===== Raw data =====
import Summits.BirchSwinnertonDyer.BirchSwinnertonDyer.Theorems.KolyvaginRoadThreeZhangSupplySignedAssembled
import Summits.BirchSwinnertonDyer.BirchSwinnertonDyer.Theorems.KolyvaginRoadThreeMethod2LocalDictionaries
import HarnessLib

/-!
# Route `KolyvaginRoadThree`, deciding crux `ZhangSharpFrameAtThreeHL` (item stmt-BirchSwinnertonDyer-19574):
# (IsoBound) `hbound` of S2-ENGINE's (Supply) from a LOCAL SIGN-PLANE — the linear algebra of a hyperbolic plane
# (cell `bsd-stepL`, ACCEL seat `bsd-stepL-koly3b` g6; `--supports stmt-BirchSwinnertonDyer-19574`, helper; part XXIII of
# the `KolyvaginRoadThreeZhangSupply*` series)

HONEST FRAMING. Theorems only; 0 definitions, 0 named facts, 0 `sorry`; pure linear algebra + bookkeeping; closes nothing
(T7). PARTITION: O2@3 (B10) × A1 × crux 19574 × the S2-ENGINE's (Supply) binder — proves-glue.

WHAT. The binder `hbound` of `supply_signed_of_jump_bound` (part XIII): at a Kolyvagin prime `λ`, two classes `x, y` of
the same sign `s` whose localisations are mutually and self isotropic for `b_λ`, with `loc_λ x ≠ 0`, have proportional
localisations. §1 `exists_smul_eq_of_isotropic_of_mem_span`: in a plane `F u ⊕ F w` over a field with `b(u,u) = b(w,w) =
0` and `b(u,w) ≠ 0` (NO symmetry of `b` is assumed), two mutually and self isotropic vectors `z₁ ≠ 0`, `z₂` are
proportional (case analysis on `b(u,w) + b(w,u)`). §2 `hbound_of_signPlane`: `hbound` VERBATIM follows once, for every
Kolyvagin `ℓ` and sign `s`, the localisations of the sign-`s` classes lie in such a plane of `H¹(K_λ, E[3])` (the LOCAL
SIGN-PLANE (SP): `H¹(K_λ, E[3])^{s} = H¹_f^{s} ⊕ H¹_tr^{s}`, Gross Prop. 8.1–8.2 ∕ W. Zhang §8.1 — kept as the hypothesis
`hSP`; the unramified line is isotropic by the Kummer isotropy, the transverse line by (Tr-iso), and they pair
non-trivially by (Perf)), and `ker loc_λ = torsionLocalKer_λ` (zhang3-p1 `ker_localization_eq_torsionLocalKer`).

References: [cite: GrossLMS1991, Prop. 8.1–8.2] [cite: WZhang2014, §8.1, Lemma 8.2] [cite: McCallumLMS1991, Lemma 5.3].
-/

noncomputable section

open scoped Classical

namespace Summit.BirchSwinnertonDyer.Rank1Residual.X11b.Three.Koly.ZhangSupply

/-! ## §1 Linear algebra: isotropic vectors of a hyperbolic plane are proportional -/

/-- **Isotropic pairs in a plane `F u ⊕ F w` with `b(u,u) = b(w,w) = 0`, `b(u,w) ≠ 0` are proportional.** For a bilinear
form `b` (no symmetry assumed) on a vector space over a field, `u, w` with `b u u = 0`, `b w w = 0`, `b u w ≠ 0`, and
`z₁, z₂ ∈ span {u, w}` with `b zᵢ zⱼ = 0` for all `i, j` and `z₁ ≠ 0`: `z₂ = a • z₁` for some `a`. (If
`b(u,w) + b(w,u) ≠ 0` each `zᵢ` lies on an axis and the cross terms force the same axis; if `b(w,u) = −b(u,w)` the form is
alternating on the plane and `b(z₁,z₂) = det(z₁,z₂) · b(u,w)`.) [cite: McCallumLMS1991, Lemma 5.3] -/
theorem exists_smul_eq_of_isotropic_of_mem_span {F V : Type*} [Field F] [AddCommGroup V] [Module F V]
    (b : V →ₗ[F] V →ₗ[F] F) {u w : V} (huu : b u u = 0) (hww : b w w = 0) (huw : b u w ≠ 0) {z₁ z₂ : V}
    (hz₁ : z₁ ∈ Submodule.span F {u, w}) (hz₂ : z₂ ∈ Submodule.span F {u, w}) (h11 : b z₁ z₁ = 0)
    (h12 : b z₁ z₂ = 0) (h21 : b z₂ z₁ = 0) (hz₁0 : z₁ ≠ 0) : ∃ a : F, z₂ = a • z₁ := by
  obtain ⟨α₁, γ₁, rfl⟩ := Submodule.mem_span_pair.mp hz₁
  obtain ⟨α₂, γ₂, rfl⟩ := Submodule.mem_span_pair.mp hz₂
  set e := b u w with he
  set e' := b w u with he'
  -- expand the three vanishing pairings
  have E11 : α₁ * γ₁ * (e + e') = 0 := by
    have h := h11
    simp only [map_add, map_smul, LinearMap.add_apply, LinearMap.smul_apply, smul_eq_mul, huu, hww] at h
    linear_combination h
  have E12 : α₁ * γ₂ * e + γ₁ * α₂ * e' = 0 := by
    have h := h12
    simp only [map_add, map_smul, LinearMap.add_apply, LinearMap.smul_apply, smul_eq_mul, huu, hww] at h
    linear_combination h
  have E21 : α₂ * γ₁ * e + γ₂ * α₁ * e' = 0 := by
    have h := h21
    simp only [map_add, map_smul, LinearMap.add_apply, LinearMap.smul_apply, smul_eq_mul, huu, hww] at h
    linear_combination h
  by_cases hsum : e + e' = 0
  · -- alternating case: `b(z₁, z₂) = (α₁γ₂ − γ₁α₂) e`
    have he'e : e' = -e := by linear_combination hsum
    have hdet : (α₁ * γ₂ - γ₁ * α₂) * e = 0 := by rw [he'e] at E12; linear_combination E12
    have hdet' : α₁ * γ₂ = γ₁ * α₂ := by
      have := mul_eq_zero.mp hdet
      rcases this with h | h
      · linear_combination h
      · exact absurd h huw
    by_cases hα₁ : α₁ = 0
    · have hγ₁ : γ₁ ≠ 0 := by
        rintro rfl; apply hz₁0; rw [hα₁, zero_smul, zero_smul, add_zero]
      have hα₂ : α₂ = 0 := by
        rw [hα₁, zero_mul] at hdet'
        exact (mul_eq_zero.mp hdet'.symm).resolve_left hγ₁
      refine ⟨γ₂ / γ₁, ?_⟩
      rw [hα₁, hα₂]
      simp only [zero_smul, zero_add, smul_smul, div_mul_cancel₀ _ hγ₁]
    · refine ⟨α₂ / α₁, ?_⟩
      rw [smul_add, smul_smul, smul_smul, div_mul_cancel₀ _ hα₁]
      congr 1
      have : α₂ / α₁ * γ₁ = γ₂ := by
        field_simp
        linear_combination -hdet'
      rw [this]
  · -- hyperbolic case: each vector lies on an axis
    have hαγ : α₁ * γ₁ = 0 := by
      have := mul_eq_zero.mp E11
      rcases this with h | h
      · exact h
      · exact absurd h hsum
    rcases mul_eq_zero.mp hαγ with hα₁ | hγ₁
    · -- `z₁ = γ₁ w`
      have hγ₁ : γ₁ ≠ 0 := by
        rintro rfl; apply hz₁0; rw [hα₁, zero_smul, zero_smul, add_zero]
      have hα₂ : α₂ = 0 := by
        rw [hα₁, mul_zero, zero_mul, add_zero] at E21
        have := mul_eq_zero.mp E21
        rcases this with h | h
        · exact (mul_eq_zero.mp h).resolve_right hγ₁
        · exact absurd h huw
      refine ⟨γ₂ / γ₁, ?_⟩
      rw [hα₁, hα₂]
      simp only [zero_smul, zero_add, smul_smul, div_mul_cancel₀ _ hγ₁]
    · -- `z₁ = α₁ u`
      have hα₁ : α₁ ≠ 0 := by
        rintro rfl; apply hz₁0; rw [hγ₁, zero_smul, zero_smul, add_zero]
      have hγ₂ : γ₂ = 0 := by
        rw [hγ₁, zero_mul, zero_mul, add_zero] at E12
        have := mul_eq_zero.mp E12
        rcases this with h | h
        · exact (mul_eq_zero.mp h).resolve_left hα₁
        · exact absurd h huw
      refine ⟨α₂ / α₁, ?_⟩
      rw [hγ₁, hγ₂]
      simp only [zero_smul, add_zero, smul_smul, div_mul_cancel₀ _ hα₁]

/-! ## §2 `hbound` from the local sign-plane -/

open WeierstrassCurve NumberField IsDedekindDomain
  Literature.NumberTheory.EllipticCurves Literature.NumberTheory.EllipticCurves.ModularForms
  Literature.NumberTheory.GaloisRepresentations
open Summit.BirchSwinnertonDyer.Rank1Residual.X11b.Three.Koly.Method2

variable (W : WeierstrassCurve ℚ) (K : Type) [Field K] [NumberField K] [W.IsElliptic] [W.IsGloballyMinimal]
  (c : K ≃ₐ[ℚ] K) [Module (ZMod 3) (V3 W K)]
  [∀ v : Place K, Module (ZMod 3)
    (galoisCohomology (((W.baseChange K).torsionGaloisModule ((3 ^ 1 : ℕ) : ℤ)).toLocal v) 1)]

/-- **(IsoBound) `hbound` from the LOCAL SIGN-PLANE (SP).** For the genuine localisation `loc` and any bilinear local
forms `b`: if at every Kolyvagin `λ = plK ℓ` and for each sign `s` there are local classes `u, w ∈ H¹(K_λ, E[3])` with
`b(u,u) = b(w,w) = 0`, `b(u,w) ≠ 0`, such that `loc_λ x ∈ span {u, w}` for every `x ∈ H¹(K, E[3])` of sign `s` (hypothesis
`hSP`), then the binder `hbound` of `supply_signed_of_jump_bound` holds VERBATIM (§1 + `ker loc_λ = torsionLocalKer_λ`).
[cite: GrossLMS1991, Prop. 8.1–8.2] [cite: WZhang2014, §8.1] [cite: McCallumLMS1991, Lemma 5.3] -/
theorem hbound_of_signPlane
    (loc : (v : Place K) → V3 W K →ₗ[ZMod 3]
      galoisCohomology (((W.baseChange K).torsionGaloisModule ((3 ^ 1 : ℕ) : ℤ)).toLocal v) 1)
    (hloc : ∀ (v : Place K) (x : V3 W K),
      loc v x = galoisCohomology.localization ((W.baseChange K).torsionGaloisModule ((3 ^ 1 : ℕ) : ℤ)) v 1 x)
    (plK : {ℓ // Zhang2014.IsKolyvaginPrime (W.conductorNorm ℤ) W K 3 ℓ} → HeightOneSpectrum (𝓞 K))
    (b : (v : Place K) →
      galoisCohomology (((W.baseChange K).torsionGaloisModule ((3 ^ 1 : ℕ) : ℤ)).toLocal v) 1 →ₗ[ZMod 3]
      galoisCohomology (((W.baseChange K).torsionGaloisModule ((3 ^ 1 : ℕ) : ℤ)).toLocal v) 1 →ₗ[ZMod 3] ZMod 3)
    (hSP : ∀ (ℓ : {ℓ // Zhang2014.IsKolyvaginPrime (W.conductorNorm ℤ) W K 3 ℓ}) (s : Bool),
      ∃ u w : galoisCohomology (((W.baseChange K).torsionGaloisModule ((3 ^ 1 : ℕ) : ℤ)).toLocal (Sum.inr (plK ℓ))) 1,
        b (Sum.inr (plK ℓ)) u u = 0 ∧ b (Sum.inr (plK ℓ)) w w = 0 ∧ b (Sum.inr (plK ℓ)) u w ≠ 0 ∧
        ∀ x : V3 W K, conjAct W c ((3 ^ 1 : ℕ) : ℤ) x = sgn s • x →
          loc (Sum.inr (plK ℓ)) x ∈ Submodule.span (ZMod 3) {u, w}) :
    ∀ (ℓ : {ℓ // Zhang2014.IsKolyvaginPrime (W.conductorNorm ℤ) W K 3 ℓ}) (s : Bool) (x y : V3 W K),
      conjAct W c ((3 ^ 1 : ℕ) : ℤ) x = sgn s • x → conjAct W c ((3 ^ 1 : ℕ) : ℤ) y = sgn s • y →
      b (Sum.inr (plK ℓ)) (loc (Sum.inr (plK ℓ)) x) (loc (Sum.inr (plK ℓ)) x) = 0 →
      b (Sum.inr (plK ℓ)) (loc (Sum.inr (plK ℓ)) x) (loc (Sum.inr (plK ℓ)) y) = 0 →
      b (Sum.inr (plK ℓ)) (loc (Sum.inr (plK ℓ)) y) (loc (Sum.inr (plK ℓ)) x) = 0 →
      b (Sum.inr (plK ℓ)) (loc (Sum.inr (plK ℓ)) y) (loc (Sum.inr (plK ℓ)) y) = 0 →
      x ∉ (W.baseChange K).torsionLocalKer ((plK ℓ).adicCompletion K) ((3 ^ 1 : ℕ) : ℤ) →
      ∃ a : ℤ, y - a • x ∈ (W.baseChange K).torsionLocalKer ((plK ℓ).adicCompletion K) ((3 ^ 1 : ℕ) : ℤ) := by
  intro ℓ s x y hxs hys h11 h12 h21 _h22 hx0
  obtain ⟨u, w, huu, hww, huw, hspan⟩ := hSP ℓ s
  have hker : ∀ z : V3 W K, loc (Sum.inr (plK ℓ)) z = 0 ↔
      z ∈ (W.baseChange K).torsionLocalKer ((plK ℓ).adicCompletion K) ((3 ^ 1 : ℕ) : ℤ) := fun z ↦ by
    rw [hloc, mem_torsionLocalKer_iff_localization_eq_zero]
  have hz₁0 : loc (Sum.inr (plK ℓ)) x ≠ 0 := fun h ↦ hx0 ((hker x).mp h)
  obtain ⟨a, ha⟩ := exists_smul_eq_of_isotropic_of_mem_span (b (Sum.inr (plK ℓ))) huu hww huw (hspan x hxs)
    (hspan y hys) h11 h12 h21 hz₁0
  refine ⟨(a.val : ℤ), (hker _).mp ?_⟩
  rw [map_sub, map_zsmul, ha]
  -- `(a.val : ℤ) • z = a • z` on a `ZMod 3`-module
  have hval : ((a.val : ℤ)) • loc (Sum.inr (plK ℓ)) x = a • loc (Sum.inr (plK ℓ)) x := by
    rw [natCast_zsmul, ← Nat.cast_smul_eq_nsmul (ZMod 3), ZMod.natCast_zmod_val]
  rw [hval, sub_self]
=====
Problem: Beginning with the line that has "noncomputable section" and ending with the line that has "(no symmetry assumed)", set down the lines above exactly and include no others.

Solution to this exercise:
noncomputable section

open scoped Classical

namespace Summit.BirchSwinnertonDyer.Rank1Residual.X11b.Three.Koly.ZhangSupply

/-! ## §1 Linear algebra: isotropic vectors of a hyperbolic plane are proportional -/

/-- **Isotropic pairs in a plane `F u ⊕ F w` with `b(u,u) = b(w,w) = 0`, `b(u,w) ≠ 0` are proportional.** For a bilinear
form `b` (no symmetry assumed) on a vector space over a field, `u, w` with `b u u = 0`, `b w w = 0`, `b u w ≠ 0`, and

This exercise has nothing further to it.